Calder's 45' boat more easily carries the extra weight involved with the hybrid electric propulsion system he installed.

We are also considering an electric drive since we have to repower anyway. The weight is an issue that is swinging the pendulum back to diesel.


----------



## Mark F (Mar 7, 2006)

Hi Andrew,

There are plenty of Electric Auxiliaries out there. I installed one in my Ericson 27 three and half years ago and have been completely satisfied. This is a link to a blog that I started recently; Ep - Blogs - EY.o Information Exchange there are four parts so far. It will give you an idea of the setup and limitations of the design.

Here are some Marine EP manufacturers;
Electric Yacht - Electric sailboat propulsion systems that are cost-effective, yet CLEAN, GREEN and QUIET!
ThunderStruck Motors - Electric Sailboat Kits
ASMO Marine
Electric | Propulsion Marine


----------



## SMReuther (Jan 30, 2002)

*Electric propulsion*

Hi Andrew,

Actually, there are quite a few electric boats out there happily cruising both inland, coastal and beyond. Check out the various companies that offer systems. There are the more "do it yourself" systems if you are handy and really want to be adventurous, or the "drop in type" systems that can still be installed by you to save a bit on costs, but have already been setup for you so you don't have to re-invent the wheel. Mark mentioned several companies (ASMO Marine does have a U.S. distributor in Annapolis). MasterVolt also has systems.

The Elco system at 1000 lbs seems quite heavy - unless they are suggesting a dual battery bank. A 48volt system with 4, 210ah thin plate AGM's should weight pretty close to the weight of your motor, plus the transmission and full fuel tank.

If you want to read about someone who switched 4 years ago and is more than thrilled with his electric propulsion, check out Capt. Mike's blog:
THE BIANKA LOG BLOG: Going electric: Part 1: The why and how

Electric propulsion is here, it is a viable option for a sailor, and if you are ready to enjoy it then there are many options, and people out there who will help you with the conversion. Cruising the bay as you have described is the perfect use for electric propulsion and if you want to increase range you can always carry a small, portable generator (see Capt. Mike's blog above).

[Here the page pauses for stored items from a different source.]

import Literature.Probability.RandomGraphs.PlantedClique
import Literature.Probability.RandomGraphs.PlantedCliqueLowDegree
import Literature.Probability.RandomGraphs.LowDegree
import HarnessLib

/-!
# Planted clique: the equivalence class of the conjecture (Hirahara–Shimizu 2024) and the
optimality of low-degree distinguishers under it (Nagda–Raghavendra 2025)

NAMED FACTS (no proofs) in the vocabulary of `PlantedClique.lean` (`plantedCliqueDist n k` =
`G(n,1/2,k)` with a uniformly random `k`-subset planted — the FIXED-`k` model;
`erdosRenyiHalf n` = `G(n,1/2)`; `acceptProbOn`, `encodeEdgeVec`, `decodeVertexSet`; PPT =
`RandAlg.IsPolyTime id _`) and of `PlantedCliqueLowDegree.lean` (`plantedBernoulliDist n k` =
`G̃(n,1/2,k) ≡ G(n,1/2,Bin(n,k/n))`, each vertex planted independently with probability `k/n` —
the BINOMIAL-`k` model) and `LowDegree.lean` (`lowDegreeLRSq P D = ‖L^{≤D}‖²`).

## 1. Hirahara–Shimizu, *Planted Clique Conjectures Are Equivalent* (STOC 2024)
[`HiraharaShimizu2024`; full version ECCC TR24-058, read: Conj. 1.1–1.2 p. 1–2, Thm 1.3 items
1–11 pp. 3–5, Thms 6.6, 6.7, 6.14–6.16 pp. 31–36, §9 p. 42]

* Conj. 1.1 (p. 1, "the Planted Clique Conjecture with probability `ε(n)`", search / recovery,
  fixed-`k` model): "For any constant `α ∈ (0,1/2)` and for any randomized polynomial-time
  algorithm `A`, for all large `n ∈ ℕ` and for `k := n^{1/2-α}`, `A` cannot find a `k`-clique in
  `G(n,1/2,k)` with probability `ε(n)`. By default, we assume `ε(n) := 1/2`." Here "`A` finds a
  `k`-clique in `G(n,1/2,k)` with probability `ε(n)`" means
  `Pr_{A, G∼G(n,1/2,k)}[A outputs a clique of size k in G] ≥ ε(n)` (ANY `k`-clique, not
  necessarily the planted one) — `SearchHardWithProb ε` below (`findProb`), at `ε ≡ 1/2`.
* Conj. 1.2 (p. 2, decision, adversarial-`k` model, advantage `ε(n,k) := 1/3` by default): "For
  any randomized polynomial-time algorithm `A`, for any constant `α > 0`, for all large `n ∈ ℕ`
  and for some `k ≥ n^{1/2-α}`,
  `|Pr_{A,G∼G(n,1/2,k)}[A(G)=1] − Pr_{A,G∼G(n,1/2)}[A(G)=1]| < ε(n,k)`" — `DecisionHardWithAdv ε` at `ε ≡ 1/3`.
* Thm 1.3: "The following (Items 1 to 11) are equivalent. 1. Conjecture 1.1 holds.
  2. Conjecture 1.2 holds. … 6. (A strong search version) For any constants `α ∈ (0,1/2)` and
  `c > 0`, any randomized polynomial-time algorithm fails to find a `k`-clique in `G(n,1/2,k)`
  with probability `n^{-c}` for all large `n ∈ ℕ` and `k := n^{1/2-α}`. 7. (A strong decision
  version in the binomial-`k` model) For any constant `γ > 0`, for any randomized
  polynomial-time algorithm `A`, for all large `n ∈ ℕ` and for all `k ∈ ℕ`, distributions
  `G̃(n,1/2,k)` and `G(n,1/2)` cannot be distinguished by `A` with advantage `k²/n · n^γ`."
  (footnote 3: vacuous for `k > √n`) — `SearchHardWithProb (n ↦ n^{-c})`, `BinomialDecisionHardWithAdv`; the fact
  `HiraharaShimizu2024_equivalences` records 1 ⇔ 2 ⇔ 6 ⇔ 7 (Thm 6.6, 6.7, 6.14, 5.12).
  The printed conjectures themselves are NOT asserted here: they appear only as parametrised
  statement shapes (like `PlantedCliqueRecoveryHard` / `PlantedCliqueDetectionHard`).
* NOT vendored (statement-level caveats recorded for the route): Item 9 (fixed-`k` strong
  decision: advantage `< min(√(k³/n)·n^γ, 1 − n^{-3})`) and the printed remark p. 5: "In the case
  of the fixed-`k` model, we obtain an advantage smaller than `o(1)` for any `k ≪ n^{1/3}`;
  however, for a technical reason, obtaining a small advantage for `n^{1/3} ≤ k ≪ n^{1/2}` is left
  open." — i.e. the weak-detection (vanishing advantage) form of the conjecture at every fixed
  `k(n) ≤ n^{1/2-ε}` (Brennan–Bresler–Huleihel 2018 Conj. 2.1; route decl
  `PlantedClique.PlantedcliqueIndistinguishable`) is NOT among the printed equivalents on the
  window `n^{1/3} ≤ k ≤ n^{1/2-ε}`; it implies Conj. 1.2 trivially.

Rendering conventions (documented deviations, never stronger than print): `k := n^{1/2-α}` is
read `⌈n^{1/2-α}⌉₊`; algorithms receive `boolPair 1ⁿ (encodeEdgeVec G)` and answer with
indicator bits (`decodeVertexSet`) as everywhere in `PlantedClique.lean`; "randomized
polynomial-time" = `RandAlg.IsPolyTime` (uniform PPT, as in print: Remark 1.4 there treats the
non-uniform variant separately); "for all `k ∈ ℕ`" in Item 7 is read `1 ≤ k` (the paper's `ℕ`
is the positive integers: at `k = 0` the two laws coincide and "advantage `< 0`" would be
absurd); advantages carry the absolute value, as restated in Nagda–Raghavendra Thm 1.2.

## 2. Nagda–Raghavendra, *On optimal distinguishers for Planted Clique* (FOCS 2025)
[`NagdaRaghavendra2025` = arXiv:2505.01990, read: Conj. 1.1, Thm 1.2, Thm 1.4, Cor. 1.5, Rem. 1.6
of §1] — binomial-`k` model throughout, advantage normalised as
`AlgAdv(A) := 2·|Pr_{x∼P}[A(x)=1] − Pr_{x∼Q}[A(x)=1]| ∈ [0,2]`, and for real test functions
`adv(f) := (E_P f − E_Q f)/√(E_Q f²)`, `adv[F_{≤d}] := sup` over polynomials of degree `≤ d`.

* Conj. 1.1 (Planted Clique Hypothesis): "Let `α > 0` and set `k = n^{1/2-α}`. Let
  `Q = G(n,1/2)` and `P = G(n,1/2,k)` [binomial-`k`]. For every randomized polynomial time test
  `A` and all sufficiently large `n`, `AlgAdv(A) ≤ 1/4`." — the shape `BinomialAdvantageAtMost c`
  at `c = 1/8` (bound on `|Pr_P − Pr_Q|`), used only as the ANTECEDENT of the two facts below.
* Thm 1.4: "Assume the Planted Clique Hypothesis. Let `α > 0` and set `k = n^{1/2-α}`. Let
  `d ∈ ℕ` be a sufficiently large constant. … For every randomized polynomial time test `A`,
  `AlgAdv(A) ≤ (1 + o_n(1)) · adv[F_{≤d}]`."  Cor. 1.5: "… `AlgAdv(A) ≤ (1+o_n(1)) · k²/(√π n)`."
  (Rem. 1.6: edge counting achieves `≈ k²/(√π n)`, so this is tight up to `1 + o(1)`.)
  On the cube with `Q` uniform, `adv[F_{≤d}] = ‖L^{≤d} − 1‖ = √(‖L^{≤d}‖² − 1)` (Parseval +
  Cauchy–Schwarz; Kunisky–Wein–Bandeira 2019 Prop. 1.15), i.e. `√(lowDegreeLRSq P d − 1)` in the
  tree's notation (`LowDegree.lean`: `lowDegreeLRSq P d = Σ_{|T| ≤ d} (E_P χ_T)²`, the `T = ∅`
  term being `1`) — this closed form is what the facts below use.

Consumers. Grounds route PneNP/PlantedClique: target `PlantedcliqueThesis` (⇔ Conj. 1.1: it is
sandwiched between Item 6 and Item 1), cruxes `PlantedcliqueIndistinguishable` (⇒ Conj. 1.2;
converse printed only for `k ≤ n^{1/3-ε}`), `PlantedcliqueDetectionHard`, and the mechanism crux
`PlantedcliqueLowDegreePrediction` (Nagda–Raghavendra: for the clique family in the binomial
model at `k = n^{1/2-α}`, "efficient advantage ≤ (1+o(1)) · low-degree advantage" is a
CONSEQUENCE of the Planted Clique Hypothesis).

## References
* [HiraharaShimizu2024] S. Hirahara, N. Shimizu, Planted Clique Conjectures Are Equivalent,
  STOC 2024, doi:10.1145/3618260.3649751; full version ECCC TR24-058.
* [NagdaRaghavendra2025] A. Nagda, P. Raghavendra, On optimal distinguishers for Planted Clique,
  FOCS 2025, arXiv:2505.01990.
* [BrennanBreslerHuleihel2018] arXiv:1806.07508, Conj. 2.1. [KuniskyWeinBandeira2019] Prop. 1.15.
-/

noncomputable section

namespace Literature.Probability.RandomGraphs.PlantedClique

open Literature.Computability.Complexity _root_.Computability Filter Topology Finset
open Literature.Probability.RandomGraphs.LowDegree

/-! ### Success probabilities -/

/-- `findProb A k n`: the probability, over `G ∼ G(n,1/2,k)` (fixed-`k` model) and the coins of
`A`, that `A(1ⁿ, G)` outputs (the indicator string of) SOME clique of size `k` of `G` —
Hirahara–Shimizu's "`A` finds a `k`-clique in `G(n,1/2,k)`" (any `k`-clique, not necessarily the
planted set; compare `recoverProb`). [cite: HiraharaShimizu2024, §1 (definition before Conj. 1.1)] -/
def findProb (A : RandAlg (List Bool) (List Bool)) (k n : ℕ) : ℝ :=
  (((plantedCliqueDist n k).bind fun G =>
      (A.outputPMF id (boolPair (unaryEncodeNat n) (encodeEdgeVec G))).map fun w =>
        (G, decodeVertexSet n w)).toOuterMeasure
    {p | p.2.card = k ∧ (graphOfEdgeVec p.1).IsClique (p.2 : Set (Fin n))}).toReal

/-- The (absolute) distinguishing advantage of a test `T` between two graph laws on `n`
vertices: `|Pr_{G∼P}[T(G)=1] − Pr_{G∼Q}[T(G)=1]|`. [cite: HiraharaShimizu2024, Conj. 1.2] -/
def advantage {n : ℕ} (T : RandAlg (List Bool) Bool) (P Q : PMF (EdgeVec n)) : ℝ :=
  |acceptProbOn T P - acceptProbOn T Q|

/-! ### Hirahara–Shimizu 2024: the parametrised hardness statements (NOT asserted) -/

/-- **Search hardness with probability `ε(n)`** (the family Hirahara–Shimizu call "the Planted
Clique Conj. with probability `ε(n)`", their 1.1; fixed-`k` model): "For any constant
`α ∈ (0, 1/2)` and for any randomized polynomial-time algorithm `A`, for all large `n ∈ ℕ` and
for `k := n^{1/2-α}`, `A` cannot find a `k`-clique in `G(n,1/2,k)` with probability `ε(n)`"
(default `ε(n) := 1/2`; `k` read `⌈n^{1/2-α}⌉₊`). A statement SHAPE parametrised by `ε`, nothing
asserted (hypothesis / route vocabulary, like `PlantedCliqueRecoveryHard`).
[cite: HiraharaShimizu2024, Conj. 1.1] -/
def SearchHardWithProb (ε : ℕ → ℝ) : Prop :=
  ∀ α : ℝ, 0 < α → α < 1 / 2 → ∀ A : RandAlg (List Bool) (List Bool), A.IsPolyTime id id →
    ∀ᶠ n : ℕ in atTop, findProb A ⌈(n : ℝ) ^ (1 / 2 - α)⌉₊ n < ε n

/-- **Decision hardness with advantage `ε(n,k)`, adversarial-`k` model** (Hirahara–Shimizu 1.2,
the decision version suggested by Saks; default `ε(n,k) := 1/3`): "For any randomized
polynomial-time algorithm `A`, for any constant `α > 0`, for all large `n ∈ ℕ` and for some
`k ≥ n^{1/2-α}`, `|Pr_{A,G∼G(n,1/2,k)}[A(G)=1] − Pr_{A,G∼G(n,1/2)}[A(G)=1]| < ε(n,k)`."
A statement SHAPE parametrised by `ε`, nothing asserted. [cite: HiraharaShimizu2024, Conj. 1.2] -/
def DecisionHardWithAdv (ε : ℕ → ℕ → ℝ) : Prop :=
  ∀ A : RandAlg (List Bool) Bool, A.IsPolyTime id (fun b => [b]) → ∀ α : ℝ, 0 < α →
    ∀ᶠ n : ℕ in atTop, ∃ k : ℕ, (n : ℝ) ^ (1 / 2 - α) ≤ k ∧
      advantage A (plantedCliqueDist n k) (erdosRenyiHalf n) < ε n k

/-- **Decision hardness with advantage `ε(n,k)` in the binomial-`k` model, for every `k`**
(the shape of Hirahara–Shimizu Thm 1.3 item 7): "for any randomized polynomial-time algorithm
`A`, for all large `n ∈ ℕ` and for all `k ∈ ℕ`, distributions `G̃(n,1/2,k)` and `G(n,1/2)`
cannot be distinguished by `A` with advantage `ε(n,k)`" (`G̃` = `plantedBernoulliDist`; `k ≥ 1`,
see the module docstring). A statement SHAPE, nothing asserted.
[cite: HiraharaShimizu2024, Thm. 1.3 (7)] -/
def BinomialDecisionHardWithAdv (ε : ℕ → ℕ → ℝ) : Prop :=
  ∀ A : RandAlg (List Bool) Bool, A.IsPolyTime id (fun b => [b]) →
    ∀ᶠ n : ℕ in atTop, ∀ k : ℕ, 1 ≤ k →
      advantage A (plantedBernoulliDist n k) (erdosRenyiHalf n) < ε n k

/-- **Hirahara–Shimizu 2024, Theorem 1.3 (items 1, 2, 6, 7): "The following are equivalent.
1. [their 1.1, search with probability `1/2`] holds. 2. [their 1.2, decision with advantage `1/3`]
holds. … 6. (A strong search version) For any constants `α ∈ (0,1/2)` and `c > 0`, any
randomized polynomial-time algorithm fails to find a `k`-clique in `G(n,1/2,k)` with probability
`n^{-c}` for all large `n ∈ ℕ` and `k := n^{1/2-α}`. 7. (A strong decision version in the
binomial-`k` model) For any constant `γ > 0`, for any randomized polynomial-time algorithm `A`,
for all large `n ∈ ℕ` and for all `k ∈ ℕ`, distributions `G̃(n,1/2,k)` and `G(n,1/2)` cannot be
distinguished by `A` with advantage `k²/n · n^γ`."** Proved there by the shrinking and embedding
reductions (Thm 6.6: 2 ⇔ 3 ⇔ 7 ⇔ 8; Thm 6.7: 1 ⇔ 4; Thm 5.12: 3 ⇔ 4; Thm 6.14: 1 ⇔ 6; §9).
A published THEOREM recorded as a named fact (no proof here); users take
`(h : HiraharaShimizu2024_equivalences)`. Grounds route PneNP/PlantedClique: its target
`PlantedcliqueThesis` sits between items 6 and 1, its crux `PlantedcliqueIndistinguishable`
implies item 2 (decls `Summit.PneNP.PneNP.Theses.PlantedClique.*`).
[cite: HiraharaShimizu2024, Thm. 1.3] -/
def HiraharaShimizu2024_equivalences : Prop :=
  (SearchHardWithProb (fun _ => 1 / 2) ↔ DecisionHardWithAdv (fun _ _ => 1 / 3)) ∧
    (SearchHardWithProb (fun _ => 1 / 2) ↔
      ∀ c : ℝ, 0 < c → SearchHardWithProb (fun n => (n : ℝ) ^ (-c))) ∧
    (SearchHardWithProb (fun _ => 1 / 2) ↔
      ∀ γ : ℝ, 0 < γ → BinomialDecisionHardWithAdv (fun n k => (k : ℝ) ^ 2 / n * (n : ℝ) ^ γ))

/-! ### Nagda–Raghavendra 2025: low-degree tests are optimal under the hypothesis -/

/-- **Bounded-advantage hypothesis in the binomial-`k` model at `k = n^{1/2-α}`** (the shape of
Nagda–Raghavendra's "Planted Clique Hypothesis", their 1.1, which is the case `c = 1/8`:
"Let `α > 0` and set `k = n^{1/2-α}`. Let `Q = G(n,1/2)` and `P = G(n,1/2,k)` [each vertex in
the planted set independently with probability `k/n`]. For every randomized polynomial time
test `A` and all sufficiently large `n`, `AlgAdv^{(P,Q)}(A) ≤ 1/4`", with
`AlgAdv(A) = 2·|Pr_P[A=1] − Pr_Q[A=1]|`; `k` read `⌈n^{1/2-α}⌉₊`). A statement SHAPE
parametrised by the bound `c` on `|Pr_P[A=1] − Pr_Q[A=1]|`, nothing asserted.
[cite: NagdaRaghavendra2025, Conj. 1.1] -/
def BinomialAdvantageAtMost (c : ℝ) : Prop :=
  ∀ α : ℝ, 0 < α → ∀ A : RandAlg (List Bool) Bool, A.IsPolyTime id (fun b => [b]) →
    ∀ᶠ n : ℕ in atTop,
      advantage A (plantedBernoulliDist n ⌈(n : ℝ) ^ (1 / 2 - α)⌉₊) (erdosRenyiHalf n) ≤ c

/-- **Nagda–Raghavendra 2025, Theorem 1.4 (optimality of low-degree polynomials under the
Planted Clique Hypothesis).** "Assume the Planted Clique Hypothesis [`AlgAdv ≤ 1/4` at
`k = n^{1/2-α}` for every `α > 0`, binomial-`k` model = `BinomialAdvantageAtMost (1/8)`]. Let
`α > 0` and set `k = n^{1/2-α}`. Let `d ∈ ℕ` be a sufficiently large constant. Let `Q = G(n,1/2)`
and `P = G(n,1/2,k)`. For every randomized polynomial time test `A`,
`AlgAdv^{(P,Q)}(A) ≤ (1 + o_n(1)) · adv^{(P,Q)}[F_{≤d}]`." Rendering: the low-degree advantage
`adv[F_{≤d}] = sup_{deg f ≤ d} (E_P f − E_Q f)/√(E_Q f²)` equals `√(‖L^{≤d}‖² − 1)`
`= √(lowDegreeLRSq P d − 1)` on the cube (Kunisky–Wein–Bandeira 2019 Prop. 1.15; Parseval), and
`(1 + o_n(1))` is an `A`-dependent sequence `1 + η n`, `η → 0`. A published THEOREM
(conditional on the hypothesis, which appears as the antecedent) recorded as a named fact.
[cite: NagdaRaghavendra2025, Thm. 1.4] [cite: KuniskyWeinBandeira2019, Prop. 1.15] -/
def NagdaRaghavendra2025_lowDegree_optimal : Prop :=
  BinomialAdvantageAtMost (1 / 8) →
    ∀ α : ℝ, 0 < α → ∃ d₀ : ℕ, ∀ d : ℕ, d₀ ≤ d →
      ∀ A : RandAlg (List Bool) Bool, A.IsPolyTime id (fun b => [b]) →
        ∃ η : ℕ → ℝ, Tendsto η atTop (𝓝 0) ∧ ∀ᶠ n : ℕ in atTop,
          2 * advantage A (plantedBernoulliDist n ⌈(n : ℝ) ^ (1 / 2 - α)⌉₊) (erdosRenyiHalf n) ≤
            (1 + η n) * Real.sqrt
              (lowDegreeLRSq (plantedBernoulliDist n ⌈(n : ℝ) ^ (1 / 2 - α)⌉₊) d - 1)

/-- **Nagda–Raghavendra 2025, Corollary 1.5 (the optimal advantage is `k²/(√π n)`).** "Assume
the Planted Clique Hypothesis. Let `α > 0` and set `k = n^{1/2-α}`. … For every randomized
polynomial time test `A`, `AlgAdv^{(P,Q)}(A) ≤ (1 + o_n(1)) · k²/(√π n)`" (tight: edge counting
achieves `≈ k²/(√π n)`, Rem. 1.6). [cite: NagdaRaghavendra2025, Cor. 1.5 and Rem. 1.6] -/
def NagdaRaghavendra2025_optimal_advantage : Prop :=
  BinomialAdvantageAtMost (1 / 8) →
    ∀ α : ℝ, 0 < α → ∀ A : RandAlg (List Bool) Bool, A.IsPolyTime id (fun b => [b]) →
      ∃ η : ℕ → ℝ, Tendsto η atTop (𝓝 0) ∧ ∀ᶠ n : ℕ in atTop,
        2 * advantage A (plantedBernoulliDist n ⌈(n : ℝ) ^ (1 / 2 - α)⌉₊) (erdosRenyiHalf n) ≤
          (1 + η n) * ((⌈(n : ℝ) ^ (1 / 2 - α)⌉₊ : ℝ) ^ 2 / (Real.sqrt Real.pi * n))

end Literature.Probability.RandomGraphs.PlantedClique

Good luck - if you do decide to convert to electric, you will be happy you did. It makes being on the water even more enjoyable.

SMR


----------



## Cruiser2B (Jan 6, 2011)

There was a very good and interesting article in _Good Old Boat_ a few issues ago about an electric drive system that the owner himself made. Article says he can cruise up to 3-4hours at 4.5kts and 7-8 at 3ks if i remember correctly. it was in a 27 ft full keel boat, article listed all parts used and total investment was @ $2k. Owner also stated with extra battery storage he culd go further..obviously, but he also was on the Ches Bay and it suited him fine. I will see if i can find it and let you know what issue.


----------



## DamonVT (Oct 22, 2009)

Hi, the article Cruiser2B mentioned is in the May/June 2011 issue and is by Joe Steinberger. His DIY system was rather different than the $$$ systems Practical Sailor covered around the same time.

Aside from the resources mentioned, the listserve electricboats : Electric Boats is full of information and has many people who converted their boats, who sell the systems, and those who are just learning about it.

I think the biggest factor is the range you need. If you need ~100+ miles fuels can provide, electric is out of the question. If you only need a few miles, a low cost system like the one in GOB could do it. Electric motors have enough _power_ for short bursts through inlets, but have trouble storing enough _energy_ to run for long periods. That said, if the range works for you, which it could if you don't spend time in narrow rivers and channels and have some patience and flexibility, electric offers a lot of advantages such as: silent operation, no trips to the fuel dock guesstimating fuel so as to have enough but not having it grow old in the tank, no antifreeze or oil changes each season, and potentially extra space where the motor, transmission, tank, exhaust, and water intake used to be, and to repeat that last one, you get to remove a hole from the bottom of you boat 

I've just put a deposit down on a system for my Ranger 33, and am going to fit the batteries in with the electric motor where the old A4 was. I suspect it will weigh about the same as the old system, but with the weight near the center of gravity and none out under the helm seat where the old fuel tank was. It's been helpful to have a friend who converted his boat last spring. See if you can find a local on that electric boats listserve. I highly recommend searching the archives and asking questions there.

Best of luck!

Damon


----------



## jepomer (Nov 29, 2008)

There are many "naysayers" who have no real experience with an electric re-power conversion. Those who have made the conversion are most always very happy with the choice. The commercially available kits are sized for a wide range of length and displacement hulls. This takes away the "experimental" part of the re-powering project.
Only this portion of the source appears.